Pebble in a Pond
“PEBBLE IN A POND”
Written by: Daniel Starr
The period of Israel’s history we typically designate “The United Kingdom” covers the years of the 1st 3 physical kings of Israel- Saul, David, and Solomon. This is a fascinating study each time I go through it. The similarities seen in the lives and character of these 3 men are particularly interesting. I suspect the differences are fairly obvious to anyone who looks at them.
- Saul- a few admirable qualities to begin with, but immediately in over his head, immature, self absorbed, spiritually shallow, and eventually an utter failure as a leader of God’s people.
- David- a pillar of faith, the personification of the pursuit of fellowship with God, a King of God’s choosing, a man after God’s own heart. Not infallible, certainly, and guilty of making some terribly sinful mistakes, but overall- steady, reliable, and typically a powerful good example for those he lead.
- Solomon- Kind of a mixed bag, this one. Much of his reign was marked rather dramatically by unparalleled success and admirable leadership. He was wise, wealthy, and at least during the early years, solidly faithful. He fell, however, in his later years, and sent the great kingdom he had built spiraling into division, civil war, foreign occupation, and eventually- near total destruction.
To simplify this quick assessment even further- Saul: Failure; David: Success; Solomon: 50/50. This is, at least, how my simple mind sees the three when I glance at them (with my minds eye) only briefly. The complete truth is obviously far more detailed and complicated, but hopefully you get my drift.
Very different men in so many ways, but consider this similarity with me:
The impact of their choices, not just for them, but for generations of those who came after them. Saul, David, Solomon- they each made choices that had either catastrophic or constructive impact on the lives of those they never even knew.

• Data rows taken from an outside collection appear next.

import Literature.Computability.Complexity.YatesMachineSetup
import HarnessLib

/-!
# The evaluation machine of Williams' Lemma 4.2, II: the cube and the multiplicity table

Literature / circuit complexity, continuing `YatesMachineSetup.lean` (bank, parsing, mask words)
towards the machine `E` of Williams' evaluation lemma (Williams 2014, Lemma 4.2, Proof 2 /
App. C). After Phase 1 the tagged mask words `0 :: maskWord t` of the `s` terms sit on `M`; this
file builds the multiplicity table `f : T ↦ #{terms with variable set T}` (`fTable`,
`YatesTables.lean`) as a list of `2ⁿ` fixed-width words in the order of `T`, WITHOUT random
access: enumerate the cube, sort masks and cube points together, count runs.

* **Phase 2** `enumProg` / `runs_enumProg` (`enumBody`, `enumRound`, `runs_enumLoop`): the
  tagged enumeration `enumWords n = [1 :: word_n T | T < 2ⁿ]` is built on `L` by `n` doubling
  rounds from `[[1]]` (`enumWords_succ`: append bit `0` to every word, then bit `1` to a copy),
  and a copy is kept on `Ek`; cost `enumCost n = O(n² 2ⁿ)`;
* the specification of the sort: **`radixIter_eq_flatMap_filter`** (LSD radix sort is the
  stable sort by the low bits: the sublists of equal key in increasing key order) and
  **`radixIter_sortIn`**: sorting `masks ++ enumeration` by the `n + 1` low bits yields
  `fCanon S` — for each `T` in increasing order, the masks equal to the word of `T` (as many as
  `S.terms.count (finsetOfNat n T)`, `maskWord_eq_natToWord_iff`), then the enumeration word of
  `T` (keys `2T` and `2T + 1`);
* the counting pass: model `runStep`/`runFold` (on a mask increment the counter, on an
  enumeration word emit and reset it), **`runFold_fCanon`** (over `fCanon S` it emits
  `(fTable S).map (natToWord b)`), machine `runBody`/`runs_runPass`;
* **Phase 3** `fTableProg` / `runs_fTableProg`: masks in front of the enumeration, pass counter
  `W := 1^{n+1}` (`mkW`), the embedded radix sorter (`runs_sort`), the counting pass, the table
  poured back: `L := encList ((fTable S).map (natToWord b))`; cost `fTableCost n b s =
  O((s + 2ⁿ) · n²  + 2ⁿ b)`.

## References

* R. Williams, *Nonuniform ACC circuit lower bounds*, J. ACM 61(1) (2014) 2:1–2:32, Lemma 4.2
  with Proof 2 and App. C (sorting-based table construction on tapes) [Williams2014].
* D. E. Knuth, *The Art of Computer Programming*, Vol. 3, 2nd ed., 1998, §5.2.5 (LSD radix
  sort and its stability).
-/

namespace Literature.Computability.Complexity

open SProg Com _root_.Computability Finset

namespace YatesM

open RRF YRF

/-! ### Specification: the enumeration of the cube by doubling -/

/-- The tagged enumeration words of width `j`: `1 :: (the j-bit word of T)`, `T < 2ʲ`, in
increasing order of `T`. [folklore] -/
def enumWords (j : ℕ) : List (List Bool) := (List.range (2 ^ j)).map fun T => true :: natToWord j T
/-!
# Crux `HLiu418`, socket #41, KIND 1 — (dec-2-pay) F1 ED. 3, A-LINE TWIN `K2LiuKindOneLineBlockLetterOfRecordLamInl`: ★ p864745's `hBL₀`, GENERAL `K_σ`-TYPE, TWO SCALES

Cell `hodgecm-mathlib`, crux item hLiu418 = `stmt-HodgeConjecture-24832` (helper lane `--supports … --as helper`, count-neutral); squad K2 ∕ K2Liu, socket #41, KIND 1,
package (K1b-♮).  ★ p865057 `blockLetter_rate_of_record` (ED. 1) takes the SCALAR `K_σ`-type clause `hsec.2` (= ★ p864675's `hK`) for every archimedean tensor factor; the
tie's section family `f′` is an arbitrary STANDARD family (holomorphic + `K`-finite + flat), whose archimedean factors span finite-dimensional `K_σ`-stable spaces of
arbitrary type (LH4-p14 (g9) FINDING; LEAD RULING M-160l road (A)).  THIS EDITION keeps every byte of ED. 1's head — `hTU hLev {m} ι hι χσ hχ1 hχ {lam} hlam μf Finf Ffin`,
the LINE's EXPLICIT CHAIN `hchain₁` (F2, LH4-p14 (g9)) and the FINITE HALF `hFfin` (F3, K2Liu-p03 (g9)) and the conclusion (★ p864699 :182–:207 VERBATIM) — and REPLACES the
two scalar archimedean letters `hsec`, `hline` (as in ED. 2 ★ p865205) by ONE z-local letter **`harch`**: near every `z` (`0 < re z`) there are `r, C_L, d` such that for every `(i, σ, s)` on the
ball the factor `Finf i σ s` is a COORDINATE `j₀` of a tuple `F⃗ : Fin d → (tube matrices → ℂ)` of archimedean Siegel sections of `I_σ(s, χσ σ)` with a MATRIX `K_σ`-type
(`F⃗ a (g·k) = Σ_b τ_{ab} F⃗ b (g)`, `‖τ_{ab}‖ ≤ 1`, for `k ∈ U(J) ∩ Stab(iI)`), one rank-one line letter per component with the common constant `C_L`, and integrable line
integrands — exactly the hypotheses of the (β-K) archimedean factor ★ `norm_corner_lineWhittaker_le_of_boundedMovers_kType` (LH4-p09 (g11)), which replaces ★ p864675 in the per-place step (constant `d·C_L`).
EDITION 3 vs ★ p865205 (ED. 2): the frequency letter inside `hchain₁` is TWO-SIDED with TWO scales, `λ₀·|σf|_σ ≤ |μ_σ| ≤ λ₁·|σf|_σ` (LH4-p14 (g9): at the adapted
frames `|μ_σ| = κ₀·(|σ(t₁)|∕2)·|σf|_σ` and `|σ(t₁)|` varies with `σ` over a general CM field, so ONE `λ` with equality is unpayable); the lower scale feeds the
Gaussian rate, the upper the polynomial constant.
* **`blockLetter_inl_rate_of_record_lam`** — the A-line (`e (1,0) = 0`, `nA₀`, `toBlocks₁₁`, `blkD (y, 1)`) twin: the assembly with `C := m·Cf·(d·C_L(64M²)^{κ₁+1}(32M²)^{κ₂}max(1,λ₁))^{#Sinf}`, `a := af`, `a₂`, `N₀`, `κ₁ κ₂`, `Ng := 1`, `r`,
  `cπ := λ₀π∕(64M²)`, `e₁ e₂` as before.
HONEST LABEL.  Count-neutral helper, hypothesis-first in `hTU hLev harch hchain₁ hFfin`; closes no socket: `HC_CM` is proved only modulo the 7 printed citations (2 remaining
named inputs: hLiu418 = `stmt-HodgeConjecture-24832`, h413 = `stmt-HodgeConjecture-24833`) until rung 0 closes.

## References
* [KudlaRallis1994] S. Kudla, S. Rallis, Ann. of Math. 140 (1994): §2 (2.10)–(2.12).
* [MoeglinWaldspurger1995] C. Mœglin, J.-L. Waldspurger, *Spectral decomposition and Eisenstein series* (1995): I.2.2, II.1.7, IV.1.9.
* [Shimura1997] G. Shimura, CBMS 93 (1997): §16, §18.4 Prop. 18.14.   * [BorelJacquet1979] A. Borel, H. Jacquet, PSPM 33.1 (1979): §1.2, §4.1.
-/

set_option autoImplicit false
set_option linter.dupNamespace false -- the mandated namespace repeats `HodgeConjecture.HodgeConjecture`

noncomputable section

open scoped Matrix ENNReal NNReal ComplexConjugate BigOperators
open scoped Classical
open NumberField NumberField.InfinitePlace IsDedekindDomain MeasureTheory MeasureTheory.Measure Complex
open Literature.NumberTheory.Automorphic Literature.NumberTheory.Automorphic.UnitaryGroup Literature.NumberTheory.GaloisRepresentations
open Literature.NumberTheory.GelbartRogawski1991 Literature.NumberTheory.GelbartRogawski1991.GRConstruction
open Literature.NumberTheory.GelbartRogawski1991.AdaptedBlocks
open Literature.NumberTheory.K2Lit.SiegelDoubled Literature.MeasureTheory.Group
open Literature.NumberTheory.ModularForms.SiegelUpperHalfSpace (moeb)
open UnitaryDualPair

namespace Summit.HodgeConjecture.HodgeConjecture.Cruxes.HLiu418.K2LiuKindOneLineBlockLetterOfRecordLamInl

They were each a pebble dropped in a pond which quickly breaks the surface of the water and sinks out of sight. The ripples on the surface of the water linger and spread for generations. Long after they were dead and buried, the impact of their choices was being either enjoyed or suffered by those who came after them. These were BIG pebbles, no doubt, with big ripples, but all pebbles will do exactly the same thing when dropped in the water.
You may or may not identify with any of these 3 men, but we all share this with them. Our choices may not affect the direction of our nation, but we can be assured that choices that we make have consequences for those we may never know.
We tend not to think often (or ever) of those who will be touched by who we are today long after we are gone, but they deserve our consideration. So removed are we from this way of thinking that we often struggle to consider or care even for the effect of our lives on those who immediately surround us today.
God created us with the capacity to look ahead, and look around.- not just out of concern for ourselves, but for those who will be impacted, hurt, helped, or changed in some way by who we are today. It is not easy, or even “natural” for us to think like this, but this ability to ponder the potential consequences of our choices for others is both possible and commanded by our Creator.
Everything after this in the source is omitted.